Task goal » The expected output is the first line of the data below and every line after it, up to and including the line containing "E * (star w", each reproduced exactly.

Data records »
/-- **The addition step.** `H = hamiltonian G t U` on a graph of maximal degree `≤ Δ`; `φ ≠ 0` an
EIGENVECTOR of `H` (`H φ = E' φ`) in the sector `(a, b)` with `a + b < |Λ|`; the projected additions
`A_x φ = c†_{xτ}(1 - n_{xτ'}) φ` (`τ' ≠ τ`) all lie in a sector on which `E ‖w‖² ≤ Re⟨w, H w⟩`. Then
`E ≤ E' + (2Δ+1)·8|t|·(|Λ|/(|Λ|-a-b))^{1/2}`,
UNIFORMLY IN `U` (adding an electron into an empty site costs only kinetic energy). Proof: average
the trial vectors `A_xφ` — total weight `W ≥ (|Λ|-a-b)‖φ‖²` (`sum_weight_projCreation_ge`), total
excess energy `Σ_x Re⟨A_xφ, [H, A_x]φ⟩ ≤ (2Δ+1)8|t| ‖φ‖ Σ_x ‖A_xφ‖ ≤ (2Δ+1)8|t| ‖φ‖ (|Λ| W)^{1/2}`.
Ruelle (1969) §3.4 (classical analogue); Tasaki (2020) §2.1. [folklore] -/
theorem addition_step {Δ : ℕ} (hΔ : ∀ x : Λ, (Finset.univ.filter (G.Adj x)).card ≤ Δ) (t U : ℝ)
    {τ τ' : Fin 2} (hne : τ' ≠ τ) {a b a' b' : ℕ} {φ : Fock (Orb Λ)} (hφ : IsInSector a b φ)
    (hφ0 : φ ≠ 0) (hab : a + b < Fintype.card Λ) {E' : ℝ}
    (hHφ : hamiltonian G t U *ᵥ φ = ((E' : ℝ) : ℂ) • φ)
    (hup : ∀ x : Λ, IsInSector a' b' ((creation (orb x τ) - creation (orb x τ) * numberOp x τ') *ᵥ φ))
    {E : ℝ} (hE : ∀ w : Fock (Orb Λ), IsInSector a' b' w →
      E * (star w ⬝ᵥ w).re ≤ (star w ⬝ᵥ (hamiltonian G t U *ᵥ w)).re) :
    E - E' ≤ ((2 * Δ + 1 : ℕ) : ℝ) * (8 * |t|) *
      Real.sqrt ((Fintype.card Λ : ℝ) / ((Fintype.card Λ : ℝ) - (a + b))) := by
  set H := hamiltonian G t U with hH
  set K : ℝ := ((2 * Δ + 1 : ℕ) : ℝ) * (8 * |t|) with hK
  set A : Λ → Matrix (Finset (Orb Λ)) (Finset (Orb Λ)) ℂ :=
    fun x => creation (orb x τ) - creation (orb x τ) * numberOp x τ' with hA
  set w : Λ → Fock (Orb Λ) := fun x => A x *ᵥ φ with hw
  set f : Λ → ℝ := fun x => eucNorm (w x) with hf
  set W : ℝ := ∑ x, f x ^ 2 with hWdef
  have hK0 : 0 ≤ K := by positivity
  have hf0 : ∀ x, 0 ≤ f x := fun x => eucNorm_nonneg _
  have hφpos : 0 < (star φ ⬝ᵥ φ).re := (Complex.pos_iff.mp (dotProduct_star_self_pos_iff.2 hφ0)).1
  have hcard : 0 < (Fintype.card Λ : ℝ) - (a + b) := by
    have : ((a + b : ℕ) : ℝ) < (Fintype.card Λ : ℝ) := by exact_mod_cast hab
    push_cast at this
    linarith
  -- total weight
  have hW : ((Fintype.card Λ : ℝ) - (a + b)) * (star φ ⬝ᵥ φ).re ≤ W := by
    have h := sum_weight_projCreation_ge hφ hne
    simp only [hWdef, hf, eucNorm_sq]
    exact h
  have hWpos : 0 < W := lt_of_lt_of_le (mul_pos hcard hφpos) hW
  -- energy of each trial vector: `Re⟨w_x, H w_x⟩ = E' ‖w_x‖² + Re⟨w_x, [H, A_x] φ⟩`
  have hen : ∀ x, (star (w x) ⬝ᵥ (H *ᵥ w x)).re =
      E' * f x ^ 2 + (star (w x) ⬝ᵥ ((H * A x - A x * H) *ᵥ φ)).re := by
    intro x
    have h1 : H *ᵥ w x = (H * A x - A x * H) *ᵥ φ + ((E' : ℝ) : ℂ) • w x := by
      show H *ᵥ (A x *ᵥ φ) = (H * A x - A x * H) *ᵥ φ + ((E' : ℝ) : ℂ) • (A x *ᵥ φ)
      rw [mulVec_mulVec, sub_mulVec, show (A x * H) *ᵥ φ = A x *ᵥ (H *ᵥ φ) from (mulVec_mulVec _ _ _).symm,
        hHφ, mulVec_smul]
      abel
    rw [h1, dotProduct_add, dotProduct_smul, Complex.add_re, smul_eq_mul, Complex.re_ofReal_mul,
      hf, eucNorm_sq]
    ring
  -- the commutator part: `Re⟨w_x, [H,A_x]φ⟩ ≤ K ‖w_x‖ ‖φ‖`
  have hC : ∀ x, (star (w x) ⬝ᵥ ((H * A x - A x * H) *ᵥ φ)).re ≤ K * f x * eucNorm φ := by
    intro x
    refine (Complex.re_le_norm _).trans ((norm_star_dotProduct_le _ _).trans ?_)
    have h1 : eucNorm ((H * A x - A x * H) *ᵥ φ) ≤ K * eucNorm φ :=
      (eucNorm_mulVec_le _ _).trans (mul_le_mul_of_nonneg_right
        (norm_commutator_hamiltonian_projCreation_le G hΔ t U x hne) (eucNorm_nonneg _))
    calc eucNorm (w x) * eucNorm ((H * A x - A x * H) *ᵥ φ)
        ≤ eucNorm (w x) * (K * eucNorm φ) := mul_le_mul_of_nonneg_left h1 (eucNorm_nonneg _)
      _ = K * f x * eucNorm φ := by simp only [hf]; ring
  -- variational bound on each trial vector, summed
  have hvar : ∀ x, E * f x ^ 2 ≤ (star (w x) ⬝ᵥ (H *ᵥ w x)).re := fun x => by
    have h := hE (w x) (hup x)
    rwa [← eucNorm_sq] at h
  have hsum : E * W ≤ E' * W + K * eucNorm φ * ∑ x, f x := by
    have h1 : ∑ x, E * f x ^ 2 ≤ ∑ x, (E' * f x ^ 2 + K * f x * eucNorm φ) :=
      Finset.sum_le_sum fun x _ => by linarith [hvar x, hen x, hC x]
    rw [← Finset.mul_sum, Finset.sum_add_distrib, ← Finset.mul_sum] at h1
    have h2 : ∑ x, K * f x * eucNorm φ = K * eucNorm φ * ∑ x, f x := by
      rw [Finset.mul_sum]; exact Finset.sum_congr rfl fun x _ => by ring
    linarith [h1, h2]
  -- Cauchy–Schwarz on `Σ_x f x` and the conclusion
  have hCS : (∑ x, f x) ^ 2 ≤ (Fintype.card Λ : ℝ) * W := sq_sum_le_card_mul_sum_sq f
  have hS0 : 0 ≤ ∑ x, f x := Finset.sum_nonneg fun x _ => hf0 x
  have hφn : eucNorm φ ^ 2 = (star φ ⬝ᵥ φ).re := eucNorm_sq φ
  have hφn0 : 0 ≤ eucNorm φ := eucNorm_nonneg φ
  have hsqrt0 : 0 ≤ Real.sqrt ((Fintype.card Λ : ℝ) / ((Fintype.card Λ : ℝ) - (a + b))) :=
    Real.sqrt_nonneg _
  rcases le_or_gt (E - E') 0 with hneg | hposE
  · exact hneg.trans (mul_nonneg hK0 hsqrt0)
  · have h1 : (E - E') * W ≤ K * eucNorm φ * ∑ x, f x := by linarith
    have h2 : ((E - E') * W) ^ 2 ≤ (K * eucNorm φ * ∑ x, f x) ^ 2 :=
      pow_le_pow_left₀ (mul_nonneg hposE.le hWpos.le) h1 2
    have h3 : (K * eucNorm φ * ∑ x, f x) ^ 2 ≤ K ^ 2 * (star φ ⬝ᵥ φ).re * ((Fintype.card Λ : ℝ) * W) := by
      rw [show (K * eucNorm φ * ∑ x, f x) ^ 2 = K ^ 2 * eucNorm φ ^ 2 * (∑ x, f x) ^ 2 by ring, hφn]
      exact mul_le_mul_of_nonneg_left hCS (by positivity)
    -- divide by `W > 0`: `(E-E')² W ≤ K² ‖φ‖² |Λ|`
    have h4 : (E - E') ^ 2 * W ≤ K ^ 2 * (star φ ⬝ᵥ φ).re * (Fintype.card Λ : ℝ) := by
      have : (E - E') ^ 2 * W * W ≤ K ^ 2 * (star φ ⬝ᵥ φ).re * (Fintype.card Λ : ℝ) * W := by
        nlinarith [h2, h3]
      exact le_of_mul_le_mul_right this hWpos
    -- use `W ≥ (|Λ| - a - b) ‖φ‖²` and divide by `‖φ‖² > 0`
    have h5 : (E - E') ^ 2 * (((Fintype.card Λ : ℝ) - (a + b)) * (star φ ⬝ᵥ φ).re) ≤
        K ^ 2 * (star φ ⬝ᵥ φ).re * (Fintype.card Λ : ℝ) :=
      (mul_le_mul_of_nonneg_left hW (sq_nonneg _)).trans h4
    have h6 : ((E - E') ^ 2 * ((Fintype.card Λ : ℝ) - (a + b))) * (star φ ⬝ᵥ φ).re ≤
        (K ^ 2 * (Fintype.card Λ : ℝ)) * (star φ ⬝ᵥ φ).re := by nlinarith [h5]
    have h7 : (E - E') ^ 2 * ((Fintype.card Λ : ℝ) - (a + b)) ≤ K ^ 2 * (Fintype.card Λ : ℝ) :=
      le_of_mul_le_mul_right h6 hφpos
    -- take square roots
    have h8 : (E - E') ^ 2 ≤ K ^ 2 * ((Fintype.card Λ : ℝ) / ((Fintype.card Λ : ℝ) - (a + b))) := by
      rw [mul_div_assoc', le_div_iff₀ hcard]
      exact h7
    have h9 : E - E' = Real.sqrt ((E - E') ^ 2) := (Real.sqrt_sq hposE.le).symm
    rw [h9]
    calc Real.sqrt ((E - E') ^ 2)
        ≤ Real.sqrt (K ^ 2 * ((Fintype.card Λ : ℝ) / ((Fintype.card Λ : ℝ) - (a + b)))) :=
          Real.sqrt_le_sqrt h8
      _ = K * Real.sqrt ((Fintype.card Λ : ℝ) / ((Fintype.card Λ : ℝ) - (a + b))) := by
          rw [Real.sqrt_mul (sq_nonneg K), Real.sqrt_sq hK0]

Output below »
/-- **The addition step.** `H = hamiltonian G t U` on a graph of maximal degree `≤ Δ`; `φ ≠ 0` an
EIGENVECTOR of `H` (`H φ = E' φ`) in the sector `(a, b)` with `a + b < |Λ|`; the projected additions
`A_x φ = c†_{xτ}(1 - n_{xτ'}) φ` (`τ' ≠ τ`) all lie in a sector on which `E ‖w‖² ≤ Re⟨w, H w⟩`. Then
`E ≤ E' + (2Δ+1)·8|t|·(|Λ|/(|Λ|-a-b))^{1/2}`,
UNIFORMLY IN `U` (adding an electron into an empty site costs only kinetic energy). Proof: average
the trial vectors `A_xφ` — total weight `W ≥ (|Λ|-a-b)‖φ‖²` (`sum_weight_projCreation_ge`), total
excess energy `Σ_x Re⟨A_xφ, [H, A_x]φ⟩ ≤ (2Δ+1)8|t| ‖φ‖ Σ_x ‖A_xφ‖ ≤ (2Δ+1)8|t| ‖φ‖ (|Λ| W)^{1/2}`.
Ruelle (1969) §3.4 (classical analogue); Tasaki (2020) §2.1. [folklore] -/
theorem addition_step {Δ : ℕ} (hΔ : ∀ x : Λ, (Finset.univ.filter (G.Adj x)).card ≤ Δ) (t U : ℝ)
    {τ τ' : Fin 2} (hne : τ' ≠ τ) {a b a' b' : ℕ} {φ : Fock (Orb Λ)} (hφ : IsInSector a b φ)
    (hφ0 : φ ≠ 0) (hab : a + b < Fintype.card Λ) {E' : ℝ}
    (hHφ : hamiltonian G t U *ᵥ φ = ((E' : ℝ) : ℂ) • φ)
    (hup : ∀ x : Λ, IsInSector a' b' ((creation (orb x τ) - creation (orb x τ) * numberOp x τ') *ᵥ φ))
    {E : ℝ} (hE : ∀ w : Fock (Orb Λ), IsInSector a' b' w →
      E * (star w ⬝ᵥ w).re ≤ (star w ⬝ᵥ (hamiltonian G t U *ᵥ w)).re) :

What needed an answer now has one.